The Court may consider documents beyond the pleadings if their authenticity is not disputed, they are central to the plaintiff's claims, or they are referred to in the complaint. See Curran , 509 F.3d at 44 (quoting Watterson v. Page , 987 F.2d 1, 3 (1st Cir. 1993)). To survive either motion, the complaint "must contain factual allegations that raise a right to relief above the speculative level, on the assumption that all the allegations in the complaint are true.'" Perez-Acevedo v. Rivero-Cubano , 520 F.3d 26, 29 (1st Cir. 2008) (quoting Bell Atl. Corp. v. Twombly , 550 U.S. 544, 555 (2007)). This standard, however, requires the plaintiff to offer "more than labels and conclusions, " and more than "a formulaic recitation of the elements of a cause of action." Bell Atl. Corp. , 550 U.S. at 555. The complaint "must provide fair notice to the defendants and state a facially plausible legal claim." Ocasio-Hernandez v. Fortuño-Burset , 640 F.3d 1, 12 (1st Cir. 2011).
A discrimination claim under Title VII can be based on allegations of discrete discriminatory acts or on treatment which constitutes a hostile work environment. To establish a prima facie case of discrimination arising from discrete acts, a plaintiff must allege membership in a protected class, that he performed his job at an adequate level, and that he suffered an adverse employment action. See Conward v. Cambridge Sch. Comm. , 171 F.3d 12, 19 (1st Cir. 1999); Espinal v. Nat'l Grid NE Holdings 2, LLC , 794 F.Supp.2d 285, 292 (D. Mass. 2011). "An adverse employment action is one that affects employment or alters the conditions of the workplace, and typically involves discrete changes in the terms of employment, such as hiring, firing, failing to promote, reassignment with significantly different responsibilities, or a decision causing significant change in benefits." Morales-Vallellanes v. Potter , 605 F.3d 27, 35 (1st Cir. 2010) (internal quotation marks, alterations, and citations omitted). It "must be more disruptive than a mere inconvenience or an alteration of job responsibilities." Marrero v. Goya of P.R., Inc. , 304 F.3d 7, 23 (1st Cir. 2002).
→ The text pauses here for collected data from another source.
import Summits.KontsevichZagierPeriods.KontsevichZagierPeriods.Theorems.RootDecompRelativeModAbsoluteCylLogSplitP29

/-! # `RootDecompRelativeModAbsoluteCylLogSplitP30` — part 5/27 of the mechanical ≤400-line split of `RungClosure.lean` (sha256 f909f334226f0fb5…)
Source: decomp-kz lens-3 g12 `RungClosure.lean` v9 (HOME/decomp-kz-lens-3/g12/, sha256 f909f334…; critic g4-52/g4-57/g5 CLEARED, «lander: split v9 --supports 30572»): BLOCK I (57 g11 monolith decls missing from P01–P25), BLOCK II/III (WildCertAssembly parts 1–6, 8–10: `Leaf.cellLocalWildCert`, `Leaf.cylKernelZeroLog_of_trees`), Parts 12–13 (`Leaf.regKernelPairDegOne_iff_circlePos_of_trees`), BLOCK G13 (Möbius engine, test §C decided).
Split by census-1 g9 `gen/splitlean.py`: scopes re-opened with their `open`/`variable`/`set_option` context; mathematics and declaration order unchanged. -/

noncomputable section
open Set MeasureTheory Filter Topology
open scoped BigOperators
open Literature.NumberTheory.Transcendental Literature.ModelTheory.ExponentialFields
namespace Summit.KontsevichZagierPeriods.RootDecompRelativeModAbsolute.Rung30571
namespace RegularisedLogLayer
namespace CylLog
variable {b : ℕ}
/-- Verbatim statement of `stub_planeWaveLink`. -/
def stub_planeWaveLink : Prop :=
    ∀ (ω₂ : ℝ) (n : ℕ) (w : MvPolynomial (ℤ ⊕ ℤ) ℂ), w.totalDegree ≤ n →
    ∀ P : Fin n → ℂ × ℂ, (∀ j, (P j).1 ≠ 0 ∧ (P j).2 ^ 2 = -((ω₂ : ℂ) + 2 - (P j).1 - ((P j).1)⁻¹)) →
      MvPolynomial.constantCoeff ((List.ofFn P).foldr (fun (Pj : ℂ × ℂ) (acc : MvPolynomial (ℤ ⊕ ℤ) ℂ) => MvPolynomial.mkDerivation ℂ (Sum.elim (fun x : ℤ => (MvPolynomial.C (Pj.1 ^ x) : MvPolynomial (ℤ ⊕ ℤ) ℂ)) (fun x : ℤ => MvPolynomial.C (Pj.2 * Pj.1 ^ x))) acc) ((MvPolynomial.mkDerivation ℂ (Sum.elim (fun i : ℤ => (MvPolynomial.X (Sum.inr i) : MvPolynomial (ℤ ⊕ ℤ) ℂ)) (fun i : ℤ => -(MvPolynomial.C ((ω₂ : ℂ) + 2) * MvPolynomial.X (Sum.inl i)) + MvPolynomial.X (Sum.inl (i + 1)) + MvPolynomial.X (Sum.inl (i - 1))))) ((MvPolynomial.mkDerivation ℂ (Sum.elim (fun i : ℤ => (MvPolynomial.X (Sum.inr i) : MvPolynomial (ℤ ⊕ ℤ) ℂ)) (fun i : ℤ => -(MvPolynomial.C ((ω₂ : ℂ) + 2) * MvPolynomial.X (Sum.inl i)) + MvPolynomial.X (Sum.inl (i + 1)) + MvPolynomial.X (Sum.inl (i - 1))))) (w)) + (MvPolynomial.C ((ω₂ : ℂ) + 2) * (w) - MvPolynomial.rename (Sum.map (fun i : ℤ => i + 1) (fun i : ℤ => i + 1)) (w) - MvPolynomial.rename (Sum.map (fun i : ℤ => i - 1) (fun i : ℤ => i - 1)) (w)))) =
        ((∑ j, (P j).2) ^ 2 + ((ω₂ : ℂ) + 2 - (∏ j, (P j).1) - (∏ j, (P j).1)⁻¹)) * MvPolynomial.constantCoeff ((List.ofFn P).foldr (fun (Pj : ℂ × ℂ) (acc : MvPolynomial (ℤ ⊕ ℤ) ℂ) => MvPolynomial.mkDerivation ℂ (Sum.elim (fun x : ℤ => (MvPolynomial.C (Pj.1 ^ x) : MvPolynomial (ℤ ⊕ ℤ) ℂ)) (fun x : ℤ => MvPolynomial.C (Pj.2 * Pj.1 ^ x))) acc) (w))

/-- Verbatim statement of `stub_harmonicSymmetries`. -/
def stub_harmonicSymmetries : Prop :=
    ∀ (ω₂ : ℝ), ω₂ ≠ 0 → ∀ (n : ℕ), 2 ≤ n → ∀ (w : MvPolynomial (ℤ ⊕ ℤ) ℂ), w.IsHomogeneous n →
      (∀ P : Fin n → ℂ × ℂ, (∀ j, (P j).1 ≠ 0 ∧ (P j).2 ^ 2 = -((ω₂ : ℂ) + 2 - (P j).1 - ((P j).1)⁻¹)) →
        ((∑ j, (P j).2) ^ 2 + ((ω₂ : ℂ) + 2 - (∏ j, (P j).1) - (∏ j, (P j).1)⁻¹)) * MvPolynomial.constantCoeff ((List.ofFn P).foldr (fun (Pj : ℂ × ℂ) (acc : MvPolynomial (ℤ ⊕ ℤ) ℂ) => MvPolynomial.mkDerivation ℂ (Sum.elim (fun x : ℤ => (MvPolynomial.C (Pj.1 ^ x) : MvPolynomial (ℤ ⊕ ℤ) ℂ)) (fun x : ℤ => MvPolynomial.C (Pj.2 * Pj.1 ^ x))) acc) (w)) = 0) →
      w = 0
To state a hostile work environment claim, the plaintiff must allege objectively offensive discriminatory conduct so severe or pervasive that it unreasonably interfered with his working environment. Rosario v. Dep't of Army , 607 F.3d 241, 246 (1st Cir. 2010). Such "conduct must be extreme [enough] to amount to a change in the terms and conditions of employment." Faragher v. City of Boca Raton , 524 U.S. 775, 788 (1998). Title VII is not "a general civility code for the American workplace." Oncale v. Sundowner Offshore Servs., Inc. , 523 U.S. 75, 80 (1998). It "does not prohibit all verbal or physical harassment in the workplace; it is directed only at discriminat[ion]... because of... [race, color, ... or national origin].'" Id . (quoting 42 U.S.C. § 2000e-2(a)(1)).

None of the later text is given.